Recently, expectations of US monetary policy, new government regulatory moves, macroeconomic data, and enforcement actions have collectively driven sharp volatility in Bitcoin prices, intensifying the tug-of-war between bulls and bears. In the short term, there is a dual impact pattern of "easing expectations providing a floor, policy uncertainty exerting pressure."



I. Monetary Policy: Rate Cut Expectations as Core Support, Policy Swings Amplify Volatility

The shift in Federal Reserve monetary policy is a key macro factor affecting Bitcoin trends, with alternating dominance between easing expectations and conflicting signals:

1. Rate Cut Expectations Fuel Rebound: In November, US ADP employment unexpectedly decreased by 32,000 (the largest drop since March 2023), coupled with concerns about slowing economic growth. The probability of a 25-basis-point Fed rate cut in December surged to 89%. Easing expectations lower the holding cost of non-yielding assets, driving Bitcoin to rebound sharply from around $85,000 to the $93,000 mark in early December.
2. Conflicting Policy Signals Trigger Volatility: Some Fed officials hinted at the need to reassess inflation risks, with ambiguous policy statements. Combined with the liquidity boost from the end-of-year quantitative tightening (QT) exit plan, this caused Bitcoin prices to experience "rollercoaster" moves, with multiple single-day swings of more than 4% in December. Leveraged positions were frequently liquidated, with 24-hour liquidation amounts exceeding $1 billion at their peak.

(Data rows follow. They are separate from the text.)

/-!
# `Balaban1983to89.B9Ineq347BondReadingY` — B9 p. 398 «the global inequalities (3.47) are consequences of the local ones (3.42) and Lemma 2.1»
# FOR NODE 00's BOND-SECTOR READING `kernelFamilyB` (Thm 3.3's `G(U)` and every bond letter) AT A MEMBER WITH A SECTION OF `β`, AT EVERY CONFIGURATION
# — the bond-sector twin of `B9Ineq347SiteReadingY`

T. Bałaban, *Propagators for lattice gauge theories in a background field*, Commun. Math. Phys. **99** (1985) 389–434
[`Balaban1985BackgroundPropagators`, "B9"], (3.41)–(3.42) p. 397, (3.47) p. 398, Thm 3.3 p. 399; T. Bałaban, *Propagators and renormalization
transformations for lattice gauge theories. II*, Commun. Math. Phys. **96** (1984) 223–250 [`Balaban1984PropagatorsII`, "[4]"], (2.52) p. 232, Lemma 2.1
(2.60)–(2.61) p. 234.

statement-level skeleton of published theorems with citation tags; proofs where landed; nothing here is a claim about the Yang–Mills mass gap

THE PRINTED SENTENCE (p. 398): *«It is easy to see that the global inequalities (3.47) are consequences of the local ones (3.42) and Lemma 2.1.»* (Thm 3.3
p. 399: *«the same statements hold for the operators G(U)»* — bond arguments `J`).  The tree's kernel-checked form, `B9Ineq347Reading.globBlockOn_of_eBlock`
(n06-h), is CONDITIONAL on the reading axioms `GlobReading K P U res`.  `B9Ineq347SiteReadingY` (this lineage, gen 8) discharged them for NODE 00's SITE-sector
reading `kernelFamilyS`; THIS FILE is the word-for-word twin for the BOND-sector reading `Node00.kernelFamilyB i B cfg O par` — ANY backgrounds record `B`,
ANY decoding `cfg`, ANY bond operator `O` (so for `G(U)`, `𝔾_D`, `G₁`, `𝔾`, `G(Ω) − G(Ω′)` alike), ANY transporter `par`, AT ANY configuration — at a member
carrying a SECTION `ιB` of `β`.  Use (pub-ymgap N06 row 13, G side, seat dag-n06-c gen 13): the (3.47) member of the Sect.-B output `G(U′U)` read by
`KACU` at the coded product, from its (3.42) block there (`B9SectBGStepCodedF`, Route F) — the global member needs no letters of its own.

WHAT IS IN THE FILE (0 sorry; standard axioms; three small `def`s = the block pieces and the inner reading vector).
* §1 `pieceB ιB b J` (the piece of a fine-bond function on the block labelled `b`), `resB` (on the sum-typed arguments: bond functions cut, site functions
  untouched — the bond reading is `0` on them), `sum_pieceB`, `suppIn_pieceB`, `supNorm_pieceB_le` (|Δ(y′)J| ≦ (L^{j′}η)^γ|J|_{(γ)}).
* §2 `eInB` (the four inner (3.42) readings `[sup_Δ‖OΛ‖, sup_ν sup_Δ‖∇_νOΛ‖, sup_ν sup_Δ‖O∇*_νΛ‖, sup_Δ‖Δ_UOΛ‖]_n` of def-Y's `kernelFamilyB`, `rfl`),
  sub-additivity along finite sums (`supInB_sum_le`, `eInB_sum_le`), the uniform bound over the unit ball (`exists_ball_bound_eInB`), ★ `e_subadd_kernelFamilyB`.
* §3 ★ `glob_le_kernelFamilyB` («the smallest number C such that …», p21's `wNormBY_le_of_pointwise`).
* §4 ★★ `globReading_kernelFamilyB` — `GlobReading (kernelFamilyB …) (bond arguments) c (resB ιB)`; ★★ `globBlock_kernelFamilyB_of_eBlock` — for every rate
  `δ₀ > 0` ONE threshold `Mg` and ONE constant `Cg ≥ 0` such that at every member with a section above `Mg`: `EBlock (kernelFamilyB …) B₀ δ₀ c → GlobBlock
  (kernelFamilyB …) (B₀·Cg) c`, every `B c cfg O par`, `B₀ ≥ 0`.

HONEST SCOPE.  Print's «easy to see» bookkeeping for one concrete reading; the analytic input is [4] Lemma 2.1 as supplied in the tree
(`B9RWSums347DefiniteFacesWindow.lemma21Window_geo9Y`).  Nothing of Theorem 3.3 is asserted (the (3.42) block is the HYPOTHESIS); per-member, under the
section hypothesis `hι`.  COUNT-NEUTRAL; N06 NOT discharged; one finite lattice programme — nothing continuum ∕ OS ∕ mass-gap ∕ Clay.  No `sorry`, no `axiom`,
no `instance`, no `notation`.  Cell `pub-ymgap` (HUMAN RULING D-0062), Track A node N06 [B9], row 13, seat dag-n06-c g13, 2026-08-28; `--supports stmt-QuantumFields-27364`.

RELATED IN THE TREE, NOT DUPLICATED: `B9Ineq347SiteReadingY` (the site twin — TEMPLATE, its generic pieces not restated: different carrier), `B9Ineq347Reading`
(`GlobReading`, `globBlockOn_of_eBlock` — USED), `B9Ineq347GAAtLetters` ((3.47) for G(1) from [4] (2.136) directly; `wNormBY_le_of_pointwise` USED),
`B9Ineq347CoReadingAtLetters` (the co-reading route through a dominating scalar model — a different currency), `B9CubeLettersInvReadDictB` (`supInB` API — USED),
`B9CoReadingCoords` (`cdBₗ ∕ cdsBₗ ∕ lapBₗ` — USED).
-/

noncomputable section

II. Regulatory Policy: Dual Impact of Compliance Progress and New Policy Uncertainty

US cryptocurrency regulatory developments influence the market from the perspectives of "clear entry criteria" and "future risks," with short-term panic and long-term positives coexisting:

1. Compliance Progress Attracts Institutions: The earlier passage of the US "GENIUS Act" and SEC approval of a physical spot Bitcoin ETF addressed core issues such as custody and compliance, driving large-scale institutional inflows and reinforcing Bitcoin's status as a legitimate asset—becoming a key foundation for price increases in the second half of the year. At the same time, the SEC clarified Bitcoin regulatory authority under the CFTC and removed the 2026 cryptocurrency review plan, reducing long-term regulatory uncertainty and attracting compliant capital from pension funds and hedge funds.
2. New Government Regulatory Rumors Trigger Sell-Off: With the inauguration of the new Trump administration approaching in January, market rumors emerged that the new government would tighten anti-money laundering (AML) compliance and re-evaluate stablecoin issuance qualifications. Institutions, worried about rising holding costs, opted to sell off in advance, directly causing Bitcoin to fall below $85,000 on December 8—the largest single-day drop since mid-November.

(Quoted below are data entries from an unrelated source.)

import Summits.Ventures.PercRepro.C041ZonePortForced

/-!
# The zone port problem of THEOREM R: CASE (ii) — a gate carrying both terminal types (p6, gen 24)

Setting of `C041ZonePortDefs` (mine-3, C-041.md §3 (ii) / §6 (c), general multiplicities).  If some gate zone `C`
carries a 1-edge `e₁` and a 2-edge `e₂`, then `0 ≤ Φ∨ P` and `0 ≤ Φ∧ P` — by the paper's count
`4 + (2^{k₁} − 2) − 2 + (2^{k₂} − 2) − 2 ≥ 0` in charging form: the admissible valid patterns with ALL edges at `C`
red have weight `4` (both sides Good by THE KEY FACT), those with all 1-edges at `C` blue (then all 2-edges red by
admissibility) and those with all 2-edges at `C` blue have weight `≥ −2`, every other pattern has a blue edge and a
red edge of the same side at `C` and weight `≥ 1`; REDDENING ALL EDGES AT `C` injects each of the two blue classes into
the all-red class (they agree at `C`), so `Φ ≥ 4·#RR − 2·#B₁ − 2·#B₂ ≥ 0`.

* `redden`, `adm_redden`, `X₁_redden`, `X₂_redden`, `redden_injOn₁` / `redden_injOn₂`;
* `weight_eq_four_of_allRed`, `one_le_weight_of_mixed`;
* `phi_nonneg_of_twoType_gate` — the case for any validity predicate kept by reddening;
* **`phiOr_nonneg_of_twoType_gate`**, **`phiAnd_nonneg_of_twoType_gate`**.
-/

namespace PercRepro

namespace ZonePort

namespace Problem

open Finset

variable {V E : Type*} {P : Problem V E}

/-- All edges at the zone `C` are red. -/
def AllRed (P : Problem V E) (C : Finset V) (x : P.Term → Bool) : Prop :=
  ∀ f : P.Term, P.tz f.1 = C → x f = true

/-- All 1-edges at the zone `C` are blue. -/
def AllBlue₁ (P : Problem V E) (C : Finset V) (x : P.Term → Bool) : Prop :=
  ∀ f : P.Term, P.tz f.1 = C → P.ts f.1 = false → x f = false

/-- All 2-edges at the zone `C` are blue. -/
def AllBlue₂ (P : Problem V E) (C : Finset V) (x : P.Term → Bool) : Prop :=
  ∀ f : P.Term, P.tz f.1 = C → P.ts f.1 = true → x f = false

section Redden

variable [DecidableEq V]

/-- Reddening all edges at the zone `C`. -/
def redden (P : Problem V E) (C : Finset V) (x : P.Term → Bool) : P.Term → Bool :=
  fun f => if P.tz f.1 = C then true else x f

/-- Reddening at `C` gives a red edge at `C`. -/
theorem redden_of_tz (C : Finset V) (x : P.Term → Bool) {f : P.Term} (hf : P.tz f.1 = C) :
    P.redden C x f = true := by
  unfold redden
  rw [if_pos hf]

/-- Reddening at `C` changes nothing elsewhere. -/
theorem redden_of_ne (C : Finset V) (x : P.Term → Bool) {f : P.Term} (hf : P.tz f.1 ≠ C) :
    P.redden C x f = x f := by
  unfold redden
  rw [if_neg hf]

/-- A reddened pattern is all red at `C`. -/
theorem allRed_redden (C : Finset V) (x : P.Term → Bool) : P.AllRed C (P.redden C x) :=
  fun _ hf => redden_of_tz C x hf

/-- Reddening keeps admissibility. -/
theorem adm_redden {x : P.Term → Bool} (hx : P.Adm x) (C : Finset V) : P.Adm (P.redden C x) := by
  refine ⟨fun f hf => ?_, fun f g hfg hf hg => ?_⟩
  · by_cases hfC : P.tz f.1 = C
    · exact redden_of_tz C x hfC
    · rw [redden_of_ne C x hfC]
      exact hx.1 f hf
  · by_cases hfC : P.tz f.1 = C
    · exact Or.inl (redden_of_tz C x hfC)
    · have hgC : P.tz g.1 ≠ C := fun h => hfC (hfg.trans h)
      rw [redden_of_ne C x hfC, redden_of_ne C x hgC]
      exact hx.2 f g hfg hf hg

/-- Reddening keeps `X₁`. -/
theorem X₁_redden {x : P.Term → Bool} (hx : P.X₁ x) (C : Finset V) : P.X₁ (P.redden C x) := by
  obtain ⟨f, hf, hxf⟩ := hx
  refine ⟨f, hf, ?_⟩
  by_cases hfC : P.tz f.1 = C
  · exact redden_of_tz C x hfC
  · rw [redden_of_ne C x hfC]
    exact hxf

/-- Reddening keeps `X₂`. -/
theorem X₂_redden {x : P.Term → Bool} (hx : P.X₂ x) (C : Finset V) : P.X₂ (P.redden C x) := by
  obtain ⟨f, hf, hxf⟩ := hx
  refine ⟨f, hf, ?_⟩
  by_cases hfC : P.tz f.1 = C
  · exact redden_of_tz C x hfC
  · rw [redden_of_ne C x hfC]
    exact hxf

/-- Reddening at `C` is injective on the admissible patterns with all 1-edges at `C` blue, provided `C` carries a
1-edge (then all 2-edges at `C` are red by admissibility, so the patterns agree at `C`). -/
theorem redden_injOn₁ {C : Finset V} {e₁ : P.Term} (he₁ : P.tz e₁.1 = C) (hs₁ : P.ts e₁.1 = false) :
    Set.InjOn (P.redden C) {x | P.Adm x ∧ P.AllBlue₁ C x} := by
  intro x hx y hy hxy
  funext f
  by_cases hfC : P.tz f.1 = C
  · cases hs : P.ts f.1
    · rw [hx.2 f hfC hs, hy.2 f hfC hs]
    · have hx1 : x e₁ = false := hx.2 e₁ he₁ hs₁
      have hy1 : y e₁ = false := hy.2 e₁ he₁ hs₁
      have hxf : x f = true := by
        rcases hx.1.2 e₁ f (he₁.trans hfC.symm) hs₁ hs with h | h
        · rw [hx1] at h
          exact Bool.noConfusion h
        · exact h
      have hyf : y f = true := by
        rcases hy.1.2 e₁ f (he₁.trans hfC.symm) hs₁ hs with h | h
        · rw [hy1] at h
          exact Bool.noConfusion h
        · exact h
      rw [hxf, hyf]
  · have := congrFun hxy f
    rw [redden_of_ne C x hfC, redden_of_ne C y hfC] at this
    exact this

/-- Reddening at `C` is injective on the admissible patterns with all 2-edges at `C` blue, provided `C` carries a
2-edge. -/
theorem redden_injOn₂ {C : Finset V} {e₂ : P.Term} (he₂ : P.tz e₂.1 = C) (hs₂ : P.ts e₂.1 = true) :
    Set.InjOn (P.redden C) {x | P.Adm x ∧ P.AllBlue₂ C x} := by
  intro x hx y hy hxy
  funext f
  by_cases hfC : P.tz f.1 = C
  · cases hs : P.ts f.1
    · have hx2 : x e₂ = false := hx.2 e₂ he₂ hs₂
      have hy2 : y e₂ = false := hy.2 e₂ he₂ hs₂
      have hxf : x f = true := by
        rcases hx.1.2 f e₂ (hfC.trans he₂.symm) hs hs₂ with h | h
        · exact h
        · rw [hx2] at h
          exact Bool.noConfusion h
      have hyf : y f = true := by
        rcases hy.1.2 f e₂ (hfC.trans he₂.symm) hs hs₂ with h | h
        · exact h
        · rw [hy2] at h
          exact Bool.noConfusion h
      rw [hxf, hyf]
    · rw [hx.2 f hfC hs, hy.2 f hfC hs]
  · have := congrFun hxy f
    rw [redden_of_ne C x hfC, redden_of_ne C y hfC] at this
    exact this

end Redden

section Weights

variable {C : Finset V} {e₁ e₂ : P.Term}

open Classical in
/-- **All edges red at a two-type gate**: both sides are Good, weight `4`. -/
theorem weight_eq_four_of_allRed (hC : P.IsGate C) (he₁ : P.tz e₁.1 = C) (he₂ : P.tz e₂.1 = C)
    (hs₁ : P.ts e₁.1 = false) (hs₂ : P.ts e₂.1 = true) {x : P.Term → Bool} (hx : P.AllRed C x) :
    P.weight x = 4 := by
  have hC₁ : P.IsGate (P.tz e₁.1) := he₁ ▸ hC
  have hC₂ : P.IsGate (P.tz e₂.1) := he₂ ▸ hC
  refine weight_eq_four_of_good ?_ ?_
  · exact good₁_of_red_gate hC₂ hs₂ (hx e₂ he₂) (fun f hf _ => hx f (hf.trans he₂))
  · exact good₂_of_red_gate hC₁ hs₁ (hx e₁ he₁) (fun f hf _ => hx f (hf.trans he₁))

open Classical in
/-- **A mixed colouring at a two-type gate**: an admissible pattern that is neither all red nor all blue on a side at
the gate `C` has a blue edge and a red edge of the same side there, hence a Good side and weight `≥ 1`. -/
theorem one_le_weight_of_mixed (hC : P.IsGate C) {x : P.Term → Bool} (hx : P.Adm x)
    (hRR : ¬ P.AllRed C x) (hB₁ : ¬ P.AllBlue₁ C x) (hB₂ : ¬ P.AllBlue₂ C x) : 1 ≤ P.weight x := by
  apply one_le_weight_of_good
  unfold AllRed at hRR
  push Not at hRR
  obtain ⟨f, hfC, hxf⟩ := hRR
  have hxf' : x f = false := by
    cases h : x f
    · rfl
    · exact absurd h hxf
  have hCf : P.IsGate (P.tz f.1) := hfC ▸ hC
  cases hs : P.ts f.1
  · -- a blue 1-edge: all 2-edges at `C` are red; a red 1-edge exists
    unfold AllBlue₁ at hB₁
    push Not at hB₁
    obtain ⟨g, hgC, hgs, hxg⟩ := hB₁
    have hxg' : x g = true := by
      cases h : x g
      · exact absurd h hxg
      · rfl
    have hCg : P.IsGate (P.tz g.1) := hgC ▸ hC
    refine Or.inr (good₂_of_red_gate hCg hgs hxg' fun k hk hks => ?_)
    rcases hx.2 f k (hfC.trans (hk.trans hgC).symm) hs hks with h | h
    · rw [hxf'] at h
      exact Bool.noConfusion h
    · exact h
  · unfold AllBlue₂ at hB₂
    push Not at hB₂
    obtain ⟨g, hgC, hgs, hxg⟩ := hB₂
    have hxg' : x g = true := by
      cases h : x g
      · exact absurd h hxg
      · rfl
    have hCg : P.IsGate (P.tz g.1) := hgC ▸ hC
    refine Or.inl (good₁_of_red_gate hCg hgs hxg' fun k hk hks => ?_)
    rcases hx.2 k f ((hk.trans hgC).trans hfC.symm) hks hs with h | h
    · exact h
    · rw [hxf'] at h
      exact Bool.noConfusion h

end Weights

section Sums

variable [Fintype E] [DecidableEq E] [DecidableEq V]

omit [Fintype E] [DecidableEq E] [DecidableEq V] in
/-- A class sum is at least its lower bound times its size. -/
theorem card_mul_le_sum_of_forall {s : Finset (P.Term → Bool)} {b : ℤ} (h : ∀ x ∈ s, b ≤ P.weight x) :
    b * (s.card : ℤ) ≤ ∑ x ∈ s, P.weight x := by
  calc b * (s.card : ℤ) = ∑ _x ∈ s, b := by rw [Finset.sum_const, nsmul_eq_mul, mul_comm]
    _ ≤ ∑ x ∈ s, P.weight x := Finset.sum_le_sum h

open Classical in
/-- **CASE (ii), general form**: for a validity predicate `val` kept by reddening, a gate carrying a 1-edge and a
2-edge gives `0 ≤ Σ_{x admissible, val x} weight x`. -/
theorem phi_nonneg_of_twoType_gate (val : (P.Term → Bool) → Prop)
    (hval : ∀ x C, val x → val (P.redden C x))
    {C : Finset V} (hC : P.IsGate C) {e₁ e₂ : P.Term} (he₁ : P.tz e₁.1 = C) (he₂ : P.tz e₂.1 = C)
    (hs₁ : P.ts e₁.1 = false) (hs₂ : P.ts e₂.1 = true) :
    0 ≤ ∑ x : P.Term → Bool, if P.Adm x ∧ val x then P.weight x else 0 := by
  set S := (univ : Finset (P.Term → Bool)).filter fun x => P.Adm x ∧ val x with hS
  set RR := S.filter (fun x => P.AllRed C x) with hRR
  set S1 := S.filter (fun x => ¬ P.AllRed C x) with hS1
  set B₁ := S1.filter (fun x => P.AllBlue₁ C x) with hB₁
  set S2 := S1.filter (fun x => ¬ P.AllBlue₁ C x) with hS2
  set B₂ := S2.filter (fun x => P.AllBlue₂ C x) with hB₂
  set Rest := S2.filter (fun x => ¬ P.AllBlue₂ C x) with hRest
  have hsplit : (∑ x : P.Term → Bool, if P.Adm x ∧ val x then P.weight x else 0) =
      ∑ x ∈ RR, P.weight x + ∑ x ∈ B₁, P.weight x + ∑ x ∈ B₂, P.weight x + ∑ x ∈ Rest, P.weight x := by
    rw [← Finset.sum_filter, ← hS, ← Finset.sum_filter_add_sum_filter_not S (fun x => P.AllRed C x),
      ← hRR, ← hS1, ← Finset.sum_filter_add_sum_filter_not S1 (fun x => P.AllBlue₁ C x), ← hB₁, ← hS2,
      ← Finset.sum_filter_add_sum_filter_not S2 (fun x => P.AllBlue₂ C x), ← hB₂, ← hRest]
    ring
  have hRRw : ∑ x ∈ RR, P.weight x = 4 * (RR.card : ℤ) := by
    have h4 : ∀ x ∈ RR, P.weight x = 4 := by
      intro x hx
      rw [hRR, mem_filter] at hx
      exact weight_eq_four_of_allRed hC he₁ he₂ hs₁ hs₂ hx.2
    rw [Finset.sum_congr rfl h4, Finset.sum_const, nsmul_eq_mul, mul_comm]
  have hB₁w : -2 * (B₁.card : ℤ) ≤ ∑ x ∈ B₁, P.weight x :=
    card_mul_le_sum_of_forall fun x _ => neg_two_le_weight x
  have hB₂w : -2 * (B₂.card : ℤ) ≤ ∑ x ∈ B₂, P.weight x :=
    card_mul_le_sum_of_forall fun x _ => neg_two_le_weight x
  have hRestw : 0 ≤ ∑ x ∈ Rest, P.weight x := by
    apply Finset.sum_nonneg
    intro x hx
    rw [hRest, mem_filter, hS2, mem_filter, hS1, mem_filter, hS, mem_filter] at hx
    have := one_le_weight_of_mixed hC hx.1.1.1.2.1 hx.1.1.2 hx.1.2 hx.2
    omega
  -- the injections into `RR`
  have hB₁c : B₁.card ≤ RR.card := by
    refine card_le_card_of_injOn (P.redden C) ?_ ?_
    · intro x hx
      rw [hB₁, coe_filter, hS1] at hx
      simp only [Set.mem_setOf_eq, mem_filter, hS, mem_univ, true_and] at hx
      rw [hRR, coe_filter]
      simp only [Set.mem_setOf_eq, mem_filter, hS, mem_univ, true_and]
      exact ⟨⟨adm_redden hx.1.1.1 C, hval x C hx.1.1.2⟩, allRed_redden C x⟩
    · intro x hx y hy hxy
      rw [hB₁, coe_filter, hS1] at hx hy
      simp only [Set.mem_setOf_eq, mem_filter, hS, mem_univ, true_and] at hx hy
      exact redden_injOn₁ he₁ hs₁ ⟨hx.1.1.1, hx.2⟩ ⟨hy.1.1.1, hy.2⟩ hxy
  have hB₂c : B₂.card ≤ RR.card := by
    refine card_le_card_of_injOn (P.redden C) ?_ ?_
    · intro x hx
      rw [hB₂, coe_filter, hS2, hS1] at hx
      simp only [Set.mem_setOf_eq, mem_filter, hS, mem_univ, true_and] at hx
      rw [hRR, coe_filter]
      simp only [Set.mem_setOf_eq, mem_filter, hS, mem_univ, true_and]
      exact ⟨⟨adm_redden hx.1.1.1.1 C, hval x C hx.1.1.1.2⟩, allRed_redden C x⟩
    · intro x hx y hy hxy
      rw [hB₂, coe_filter, hS2, hS1] at hx hy
      simp only [Set.mem_setOf_eq, mem_filter, hS, mem_univ, true_and] at hx hy
      exact redden_injOn₂ he₂ hs₂ ⟨hx.1.1.1.1, hx.2⟩ ⟨hy.1.1.1.1, hy.2⟩ hxy
  rw [hsplit, hRRw]
  have h1 : (B₁.card : ℤ) ≤ RR.card := by exact_mod_cast hB₁c
  have h2 : (B₂.card : ℤ) ≤ RR.card := by exact_mod_cast hB₂c
  linarith

omit [Fintype E] [DecidableEq E] in
/-- Validity `X₁ ∨ X₂` is kept by reddening. -/
theorem valOr_redden (x : P.Term → Bool) (C : Finset V) (h : P.X₁ x ∨ P.X₂ x) :
    P.X₁ (P.redden C x) ∨ P.X₂ (P.redden C x) :=
  h.elim (fun h' => Or.inl (X₁_redden h' C)) (fun h' => Or.inr (X₂_redden h' C))

omit [Fintype E] [DecidableEq E] in
/-- Validity `X₁ ∧ X₂` is kept by reddening. -/
theorem valAnd_redden (x : P.Term → Bool) (C : Finset V) (h : P.X₁ x ∧ P.X₂ x) :
    P.X₁ (P.redden C x) ∧ P.X₂ (P.redden C x) :=
  ⟨X₁_redden h.1 C, X₂_redden h.2 C⟩

open Classical in
/-- **CASE (ii) of THE LEMMA, `Φ∨`**: a gate carrying a 1-edge and a 2-edge gives `0 ≤ Φ∨ P`. -/
theorem phiOr_nonneg_of_twoType_gate {C : Finset V} (hC : P.IsGate C) {e₁ e₂ : P.Term}
    (he₁ : P.tz e₁.1 = C) (he₂ : P.tz e₂.1 = C) (hs₁ : P.ts e₁.1 = false) (hs₂ : P.ts e₂.1 = true) :
    0 ≤ P.phiOr := by
  unfold phiOr
  convert phi_nonneg_of_twoType_gate (fun x => P.X₁ x ∨ P.X₂ x) valOr_redden hC he₁ he₂ hs₁ hs₂ using 3

open Classical in
/-- **CASE (ii) of THE LEMMA, `Φ∧`**: a gate carrying a 1-edge and a 2-edge gives `0 ≤ Φ∧ P`. -/
theorem phiAnd_nonneg_of_twoType_gate {C : Finset V} (hC : P.IsGate C) {e₁ e₂ : P.Term}
    (he₁ : P.tz e₁.1 = C) (he₂ : P.tz e₂.1 = C) (hs₁ : P.ts e₁.1 = false) (hs₂ : P.ts e₂.1 = true) :
    0 ≤ P.phiAnd := by
  unfold phiAnd
  convert phi_nonneg_of_twoType_gate (fun x => P.X₁ x ∧ P.X₂ x) valAnd_redden hC he₁ he₂ hs₁ hs₂ using 3

end Sums

end Problem

end ZonePort

end PercRepro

III. Macroeconomic Data: Employment and Growth Figures Heighten Market Sensitivity

Weak performance in key US macroeconomic data has both reinforced easing expectations and raised concerns about economic downturns, indirectly affecting Bitcoin's risk asset pricing:

1. Weak Employment Data Supports Risk Assets: In November, negative ADP employment growth and a plunge in consumer confidence confirmed a cooling US job market, further supporting the logic for Fed rate cuts and prompting capital rotation from dollars and bonds into risk assets like Bitcoin—serving as a direct driver of price rebounds.
2. Growth Downgrade Triggers Risk-Off Sentiment: The OECD cut its 2026 US economic growth forecast from 2.0% to 1.7%, with global growth expectations also revised down to 2.9%. Combined with increased market confusion from the US tariff policy swings, some investors exited high-risk assets, triggering a 6.2% single-day plunge in Bitcoin in early December, wiping out $230 billion in market value.

IV. Enforcement Actions: Short-Term Confidence Shock, Long-Term Industry Standardization

US Department of Justice cryptocurrency enforcement actions have a short-term negative impact on market confidence but are beneficial for industry compliance in the long run, reflecting a "short-term bearish, long-term neutral-to-bullish" effect:

1. Short-Term Erosion of Market Trust: The US DOJ conducted the largest-ever Bitcoin seizure, holding over 320,000 coins and becoming one of the world's largest single holders. Law enforcement's ability to crack private keys shattered the market perception of Bitcoin's "decentralization" and "absolute private key security," causing steep price drops in late November and single-day ETF net outflows exceeding $870 million.
2. Long-Term Reinforcement of Compliance: Enforcement actions demonstrated the traceability of Bitcoin's blockchain, proving that crypto is not outside the law and further reducing concerns for compliant institutions. Data shows that 152 listed companies now hold Bitcoin, institutional trading volume accounts for 99.5%, and industry compliance is accelerating.

Overall, Bitcoin is currently highly sensitive to US news. In the short term, focus should be on the December Fed rate decision (whether a rate cut is implemented and the policy statement's tone). In the long term, attention should be on the implementation of new government regulatory rules and continued institutional inflows. The price is likely to remain highly volatile, with policy signals and liquidity changes as the core pricing logic.